Housing market trends favor home shoppers, but Iran war clouds the outlook for mortgage rates

Housing & Real EstateInterest Rates & YieldsGeopolitics & WarEnergy Markets & PricesInflationEconomic DataCredit & Bond Markets

Mortgage rates have climbed to 6.46% this week (from just under 6% in late February) as the war with Iran and rising energy prices lift 10-year Treasury yields, slowing mortgage applications.
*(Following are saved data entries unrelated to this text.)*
/-
Origin: expansion seat `planner-pub-hodgecm-pv09-g4-0`, handover #7 2026-08-18T07:41:23Z (`HOME/pub-hodgecm-pv09-g4/lean/Pv09g4/RallisHeadline.lean`, md5 f0bbb292, 189 lines);
landed by the gen-7 packager in gate run 26 as `HodgeCM/PerL34/RallisHeadline.lean` (import ^import Pv13g3\.→import HodgeCM.PerL34. ×1; import ^import Pv[0-9]+g[0-9]+\.→import HodgeCM.PerL34. ×1).
-/
/-
HodgeCM / PerL34 publication cell — seam S3 (pub-hodgecm-pv09-g4, HANDOVER #7).
Imports: `Pv13g3.RallisAdic` — pv13-g3's run-26 file #8 (CHECK-ONLY MIRROR in my dir) ↦ the tree name
`HodgeCM.PerL34.RallisAdic`; `Pv09g4.RallisCompactDomain` (my run-26 #5) ↦ `HodgeCM.PerL34.RallisCompactDomain`.
Complete proofs, no new axioms, nothing cited.
-/
import Summits.HodgeConjecture.HodgeCM.PerL34.RallisAdic
import Summits.HodgeConjecture.HodgeCM.PerL34.RallisCompactDomain

/-!
# Seam S3 — the HEADLINE: `θ ≠ 0` and `Θ_φ(χ′) ≠ 0` with the `𝓕`-side and the per-place side BOTH discharged

pv13-g3's `SplitShells.theta_ne_zero_of_N31d_adic` / `thetaLift_ne_zero_of_N31d_adic` (= pv09-g4
`theta_ne_zero_of_N31d` / `thetaLift_ne_zero_of_N31d` with the four per-place binders `X, hclS, hsum,
ram_pos` PRODUCED from definitional / choice / level / dictionary / isotypy data over the completions
`L_{0,v}`) still take the fundamental domain: `{𝓕} (h𝓕 : IsFundamentalDomain jA.range 𝓕 μ)`,
`vol_ne_top`, `[Countable (unitary L)]`, `[IsFiniteMeasure (μ.restrict 𝓕)]`.  Here those are DISCHARGED from
the two set-up facts "`U(W_i)(L₀)` discrete and cocompact in `U(W_i)(𝔸)`" (instances on `jA.range`) by
pv09-g4 `exists_compactDomain_haarDatum` (a COMPACT fundamental domain with non-empty interior, positive
finite volume):

* `exists_compactDomain_theta_ne_zero_of_N31d_adic` — `∃ 𝓕, IsCompact 𝓕 ∧ (interior 𝓕).Nonempty ∧
  MeasurableSet 𝓕 ∧ IsFundamentalDomain jA.range 𝓕 μ ∧ μ 𝓕 ≠ 0 ∧ μ 𝓕 ≠ ⊤ ∧ ∀ θ ∈ Θ, ⟪θ,θ⟫ = ∫_𝓕∫_𝓕 χ′ χ̄′ K_θ
  → θ ≠ 0` (`K_θ` = the theta kernel of pv05's doubling datum);
* `exists_compactDomain_thetaLift_ne_zero_of_N31d_adic` — same `𝓕`, and for it the GENUINE THETA LIFT
  `Θ_φ(χ′) = ∫_𝓕 θ_φ(·,u) χ′(u) du ∈ L²([G_U])` is non-zero, for every measurable bounded theta function
  (`hk`, `hkC`: the two measurability/boundedness inputs of pv09-g3's Petersson–Fubini step); the instance
  `IsFiniteMeasure (μ.restrict 𝓕)` the lift needs is a binder of the conclusion and is provided by
  `isFiniteMeasure_restrict_haarDatum` from the exported `IsCompact 𝓕` (see `isFiniteMeasure_restrict_of_isCompact`).

What the headline still takes GLOBALLY: the two set-up instances (kernel for the idelic model, pv11-g4;
the model bridge to `Πʳ_v U(W_i)(L₀,v)` is SET-UP not in the tree), pv05's doubling datum `D` with `hP`,
pv15's `G_U`-side data and `GluePrintInputs` (node N31d), the rational set-up `hW hh jA hjA j hj χ hχΓ hχVΓ`,
and PER PLACE exactly the data listed in pv13-g3's END FORM docstring.
-/

set_option autoImplicit false

noncomputable section

open MeasureTheory MeasureTheory.Measure Set Metric Function Complex ComplexConjugate
open scoped RestrictedProduct InnerProductSpace NNReal ENNReal

namespace HodgeCM.PerL34.PureTensor

open HodgeCM.PerL34.SplitShells HodgeCM.PerL34.AdelicFactorisation HodgeCM.PerL34.RestrictedMeasure
open HodgeCM.PerL34.NoSmallSubgroups HodgeCM.PerL34.EulerFactorisation HodgeCM.PerL34.DiscreteFD
open HodgeCM.PerL34.LocalFactors HodgeCM.PerL34.LocalFactors.DilationModel
open HodgeCM.PerL34.LocalModulus HodgeCM.PerL34.SplitPlaceDilation
open HodgeCM.PerL34.RallisIP HodgeCM.PerL34.Doubling HodgeCM.PerL34.N31d

attribute [local instance] LocalFactors.DilationModel.Adic.nontriviallyNormedField
  LocalFactors.DilationModel.Adic.properSpace

section infra

variable {ι : Type} {G : ι → Type} [∀ i, CommGroup (G i)] [∀ i, TopologicalSpace (G i)]
  [∀ i, IsTopologicalGroup (G i)] [∀ i, T2Space (G i)] [∀ i, SecondCountableTopology (G i)]
  [∀ i, MeasurableSpace (G i)] [∀ i, BorelSpace (G i)] [Countable ι]
  (B : ∀ i, Subgroup (G i)) (hBc : ∀ i, IsCompact (B i : Set (G i)))
  (hBo : ∀ i, IsOpen (B i : Set (G i))) (S₀ : Finset ι)

/-- A compact `𝓕` has finite Haar volume, as the instance the theta lift needs. -/
theorem isFiniteMeasure_restrict_of_isCompact {𝓕 : Set (Πʳ i, [G i, B i])} (h𝓕c : IsCompact 𝓕) :
    IsFiniteMeasure (((haarDatum B hBc hBo S₀).μ).restrict 𝓕) :=
  isFiniteMeasure_restrict_haarDatum B hBc hBo S₀ (by rw [h𝓕c.isClosed.closure_eq]; exact h𝓕c)

end infra

section headline

variable {ι : Type} {G : ι → Type} [∀ i, CommGroup (G i)] [∀ i, TopologicalSpace (G i)]
  [∀ i, IsTopologicalGroup (G i)] [∀ i, T2Space (G i)] [∀ i, SecondCountableTopology (G i)]
  [∀ i, LocallyCompactSpace (G i)] [∀ i, MeasurableSpace (G i)] [∀ i, BorelSpace (G i)]
  [Countable ι] [DecidableEq ι]
  (B : ∀ i, Subgroup (G i)) (hBc : ∀ i, IsCompact (B i : Set (G i)))
  (hBo : ∀ i, IsOpen (B i : Set (G i))) (S₀ : Finset ι)
  {Sp : Type} [NormedAddCommGroup Sp] [InnerProductSpace ℂ Sp]
  {E : Type*} [NormedAddCommGroup E] [InnerProductSpace ℂ E]
  -- pv05's doubling datum over `A := Πʳ_i [G_i, B_i]` and pv15's `G_U`-side data (DATA, D4)
  {L : Type} [Field L] [StarRing L] {W : Type} [AddCommGroup W] [Module L W]
  {H Sbox : Type} [Group H] [AddCommGroup Sbox] [Module ℂ Sbox]
  {h : W →ₗ⋆[L] W →ₗ[L] L} (hW : IsLine L W) (hh : Anisotropic h)
  (D : DoublingDatum (Πʳ j, [G j, B j]) H Sp Sbox) (GU : ThetaSide Sp Sbox)
  -- rational set-up: `U(W_i)(L₀) ↪ U(W_i)(𝔸)` DISCRETE and COCOMPACT
  (jA : unitary L →* Πʳ j, [G j, B j]) (hjA : Function.Injective jA)
  [DiscreteTopology (jA.range : Subgroup (Πʳ j, [G j, B j]))]
  [CompactSpace ((Πʳ j, [G j, B j]) ⧸ (jA.range : Subgroup (Πʳ j, [G j, B j])))]
  (j : isomBox h →* H) (hj : ∀ d : unitary L, j ⟨iotaSnd d, iotaSnd_mem h d⟩ = D.ι (1, jA d))
  (χ : (Πʳ j, [G j, B j]) →* Circle) (hχΓ : ∀ d : unitary L, χ (jA d) = 1)
  (hχVΓ : ∀ d : unitary L, D.χV (jA d) = 1)
  -- N31d's print inputs (pv15 `GluePrintInputs`) and pv05's `hP`
  {hP : ∀ Ψ : Sbox, ∀ p ∈ (stabDelta L W).subgroupOf (isomBox h), ∀ x : H,
    D.fSW Ψ (j p * x) = D.fSW Ψ x}
  (P : GluePrintInputs D GU h j hP) (φ : Sp)
  (hφ : ‖φ‖ = 1)
  (hloc : ∀ (i : ι) (v : Sp), Continuous fun g : G i => D.ω (RestrictedProduct.mulSingle B i g) v)
  {T' : Finset ι} (hχT' : RestrictedProduct.boxSubgroup B T' ≤ χ.ker)
  (hlocχ : ∀ i ∈ T', Continuous fun g : G i => χ (RestrictedProduct.mulSingle B i g))
  {T : Finset ι} (hK : ∀ k ∈ RestrictedProduct.boxSubgroup B T, D.ω k φ = φ)
  (hM : ∀ S : Finset ι, T ⊆ S → ∀ y : (i : ↥S) → G i,
    inner ℂ φ (D.ω (extendOne B S y) φ) = ∏ i : ↥S, localCoeff B D.ω φ i (y i))
  {S : Finset ι} {IsSplit : ι → Prop} (hTS : T ⊆ S) (hT'S : T' ⊆ S)
  -- per-place data over the completions `L_{0,v}` (pv13-g3 / pv07-g2), verbatim from `RallisAdic`
  (L₀ : Type) [Field L₀] [NumberField L₀]
  (w : ι → IsDedekindDomain.HeightOneSpectrum (NumberField.RingOfIntegers L₀))
  (hw : ∀ ⦃i j : ι⦄, i ∉ S → j ∉ S → w i = w j → i = j)
  [∀ i, MeasurableSpace ((w i).adicCompletion L₀)] [∀ i, BorelSpace ((w i).adicCompletion L₀)]
  (ν : ∀ i, ((w i).adicCompletion L₀)ˣ →* Circle)
  (hBi : ∀ i, i ∉ S → ¬IsSplit i → (B i : Set (G i)) = Set.univ)
  (ord : ∀ i, G i →* Multiplicative ℤ) (ϖ : ∀ i, G i) (ϖF : ∀ i, ((w i).adicCompletion L₀)ˣ)
  (hϖF : ∀ i, i ∉ S → IsUniformizer (ϖF i))
  (ord_ϖ : ∀ i, i ∉ S → IsSplit i → ord i (ϖ i) = Multiplicative.ofAdd 1)
  (ker_ord : ∀ i, i ∉ S → IsSplit i → ∀ g : G i, ord i g = 1 ↔ g ∈ B i)
  (hν : ∀ i, i ∉ S → IsSplit i → ∀ u : ((w i).adicCompletion L₀)ˣ,
    ‖(u : (w i).adicCompletion L₀)‖ = 1 → ν i u = 1)
  (coeff_eq : ∀ i, i ∉ S → IsSplit i → ∀ n : ℤ, localCoeff B D.ω φ i (ϖ i ^ n)
    = ⟪ballIndicator (Adic.muV L₀ (w i)) 0 1,
        dilationRep (Adic.muV L₀ (w i)) (ν i) (ϖF i ^ n) (ballIndicator (Adic.muV L₀ (w i)) 0 1)⟫_ℂ)
  (τ : ∀ i, i ∈ S → IsSplit i → (G i ≃ₜ* ((w i).adicCompletion L₀)ˣ))
  (x₀ : ∀ i, Fin 3 → (w i).adicCompletion L₀) (r cS : ι → ℝ)
  (hr : ∀ i ∈ S, IsSplit i → r i < ‖x₀ i‖) (hr0 : ∀ i ∈ S, IsSplit i → 0 < r i)
  (hcS : ∀ i ∈ S, IsSplit i → 0 < cS i)
  (hνS : ∀ i ∈ S, IsSplit i → ∀ y : ((w i).adicCompletion L₀)ˣ,
    (y : (w i).adicCompletion L₀) ∈ U1 (x₀ i) (r i) → ν i y = 1)
  (hχS : ∀ i (hi : i ∈ S) (hs : IsSplit i), ∀ g : G i,
    ((τ i hi hs g : ((w i).adicCompletion L₀)ˣ) : (w i).adicCompletion L₀) ∈ U1 (x₀ i) (r i) →
      χ (RestrictedProduct.mulSingle B i g) = 1)
  (coeffS : ∀ i (hi : i ∈ S) (hs : IsSplit i), ∀ g : G i, localCoeff B D.ω φ i g
    = (cS i : ℂ) * ⟪ballIndicator (Adic.muV L₀ (w i)) (x₀ i) (r i),
        dilationRep (Adic.muV L₀ (w i)) (ν i) (τ i hi hs g) (ballIndicator (Adic.muV L₀ (w i)) (x₀ i) (r i))⟫_ℂ)
  (hcpt : ∀ i ∈ S, ¬IsSplit i → CompactSpace (G i))
  (hiso : ∀ i ∈ S, ¬IsSplit i → ∀ g : G i, D.ω (RestrictedProduct.mulSingle B i g) φ
    = conj (((χ (RestrictedProduct.mulSingle B i g) : Circle) : ℂ)) • φ)

include hW hh hjA hj hχΓ hχVΓ P hφ hloc hχT' hlocχ hK hM hTS hT'S hw hBi hϖF ord_ϖ ker_ord hν
  coeff_eq hr hr0 hcS hνS hχS coeffS hcpt hiso

/-- **HEADLINE (kernel form): `θ ≠ 0` from node N31d and per-place definitional data, the fundamental
domain PRODUCED** — pv13-g3 `theta_ne_zero_of_N31d_adic` with `h𝓕`, `vol_ne_top`, `[Countable (unitary L)]`
discharged from "`U(W_i)(L₀)` discrete and cocompact"; `𝓕` is compact with non-empty interior. -/
theorem exists_compactDomain_theta_ne_zero_of_N31d_adic :
    ∃ 𝓕 : Set (Πʳ j, [G j, B j]), IsCompact 𝓕 ∧ (interior 𝓕).Nonempty ∧ MeasurableSet 𝓕 ∧
      IsFundamentalDomain jA.range 𝓕 (haarDatum B hBc hBo S₀).μ ∧
      (haarDatum B hBc hBo S₀).μ 𝓕 ≠ 0 ∧ (haarDatum B hBc hBo S₀).μ 𝓕 ≠ ⊤ ∧
      ∀ (θ : E) (Θ : Set E), θ ∈ Θ →
        ⟪θ, θ⟫_ℂ = ∫ u in 𝓕, ∫ u' in 𝓕, ((χ u : Circle) : ℂ) * conj ((χ u' : Circle) : ℂ) *
          thetaKernel D GU φ u u' ∂(haarDatum B hBc hBo S₀).μ ∂(haarDatum B hBc hBo S₀).μ → θ ≠ 0 := by
  classical
  haveI : Countable (jA.range : Subgroup (Πʳ j, [G j, B j])) :=
    countable_of_discrete_rp B hBo jA.range
  haveI : Countable (unitary L) := Countable.of_equiv _ (MonoidHom.ofInjective hjA).toEquiv.symm
  obtain ⟨𝓕, hc, hi, hm, hfd, h0, htop⟩ :=
    exists_compactDomain_haarDatum B hBc hBo S₀ (jA.range : Subgroup (Πʳ j, [G j, B j]))
  exact ⟨𝓕, hc, hi, hm, hfd, h0, htop, fun θ Θ hθ hnorm =>
    theta_ne_zero_of_N31d_adic B hBc hBo S₀ hW hh D GU jA hjA j hj hfd χ hχΓ hχVΓ P φ hφ hloc hχT' hlocχ
      hK hM hTS hT'S L₀ w hw ν hBi ord ϖ ϖF hϖF ord_ϖ ker_ord hν coeff_eq τ x₀ r cS hr hr0 hcS hνS hχS
      coeffS hcpt hiso htop θ Θ hθ hnorm⟩

/-- **HEADLINE (Lemma 4.2(b) / Prop. 3.4: the theta lift `Θ_φ(χ′)` is non-zero), the fundamental domain
PRODUCED** — pv13-g3 `thetaLift_ne_zero_of_N31d_adic` with `h𝓕`, `[Countable (unitary L)]` discharged from
"`U(W_i)(L₀)` discrete and cocompact"; `𝓕` is compact with non-empty interior, of positive finite volume; the
finite-measure instance of `μ|_𝓕` is a binder of the conclusion (`isFiniteMeasure_restrict_of_isCompact`). -/
theorem exists_compactDomain_thetaLift_ne_zero_of_N31d_adic [IsFiniteMeasure GU.μ] :
    ∃ 𝓕 : Set (Πʳ j, [G j, B j]), IsCompact 𝓕 ∧ (interior 𝓕).Nonempty ∧ MeasurableSet 𝓕 ∧
      IsFundamentalDomain jA.range 𝓕 (haarDatum B hBc hBo S₀).μ ∧
      (haarDatum B hBc hBo S₀).μ 𝓕 ≠ 0 ∧ (haarDatum B hBc hBo S₀).μ 𝓕 ≠ ⊤ ∧
      ∀ [IsFiniteMeasure (((haarDatum B hBc hBo S₀).μ).restrict 𝓕)]
        (hk : Measurable (Function.uncurry (thetaFn D GU φ))) {Ck : ℝ} (hCk : 0 ≤ Ck)
        (hkC : ∀ q u, ‖thetaFn D GU φ q u‖ ≤ Ck),
        PeterssonFubini.theta GU.μ (((haarDatum B hBc hBo S₀).μ).restrict 𝓕) hk
          (measurable_coe_char B hBo χ hχT' hlocχ) hCk hkC (norm_coe_char_le χ) ≠ 0 := by
  classical
  haveI : Countable (jA.range : Subgroup (Πʳ j, [G j, B j])) :=
    countable_of_discrete_rp B hBo jA.range
  haveI : Countable (unitary L) := Countable.of_equiv _ (MonoidHom.ofInjective hjA).toEquiv.symm
  obtain ⟨𝓕, hc, hi, hm, hfd, h0, htop⟩ :=
    exists_compactDomain_haarDatum B hBc hBo S₀ (jA.range : Subgroup (Πʳ j, [G j, B j]))
  refine ⟨𝓕, hc, hi, hm, hfd, h0, htop, ?_⟩
  intro _ hk Ck hCk hkC
  exact thetaLift_ne_zero_of_N31d_adic B hBc hBo S₀ hW hh D GU jA hjA j hj hfd χ hχΓ hχVΓ P φ hφ hloc hχT'
    hlocχ hK hM hTS hT'S L₀ w hw ν hBi ord ϖ ϖF hϖF ord_ϖ ker_ord hν coeff_eq τ x₀ r cS hr hr0 hcS hνS hχS
    coeffS hcpt hiso hk hCk hkC

end headline

end HodgeCM.PerL34.PureTensor

end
Active listings rose nearly 8% year-over-year in February and Redfin reports about 46% more sellers than buyers nationally (vs ~30% a year ago), pressuring prices in many metros and increasing buyer negotiating leverage. Affordability remains strained—NAR median existing-home price was $398,000 (nearly 5x median household income)—and a $400k home with 20% down would cost roughly $2,248/month at 6% vs $2,331 at 6.4%, so further rate increases could markedly dampen spring sales.

Analysis

The Iran-induced energy shock is acting like a short, sharp fiscal tax on housing affordability via higher long-term yields rather than through a conventional demand shock; mechanically, a sustained move up in 10y yields of +50–75bp over weeks would translate into mortgage-rate jumps large enough to knock a meaningful cohort of marginal buyers out of the market, compressing new-sale volumes and origination fees. Banks with floating-rate asset exposures capture a slug of incremental NII on new mortgages, but originator and volume-dependent businesses suffer immediate revenue decline — that divergence will show up in earnings within one quarter. Rising inventories and longer time-on-market create a liquidity squeeze for sellers who rely on contingent trades or bridge financing: expect higher contingent-offer fallout, increased demand for temporary mortgages or HELOCs, and delayed relocations that cascade into title insurers, moving services, and local consumer discretionary spending. On the supply side, homebuilders face cancelations and slower starts, pressuring building-material OEMs and regional subcontractors who have capital-intensive cost bases; conversely, firms that provide renovation/repair credit and short-term financing stand to gain. Key tail risks: escalation that pushes Brent >$100/bbl could force 10y to spike well above 4% within weeks, triggering a market re-pricing of housing and a downside macro leg; the opposite tail is rapid de-escalation or safe-haven flows that drive 10y down and re-open a refinancing wave within 3–9 months. Watch initial jobless claims and Treasury real rates as high-frequency triggers that will flip the playbook quickly. Near-term tactical posture should favor capital-light, duration-hedged shorts into exposed discretionary/volume names and optionality to buy duration/inflation protection if a risk-off flight to quality compresses yields.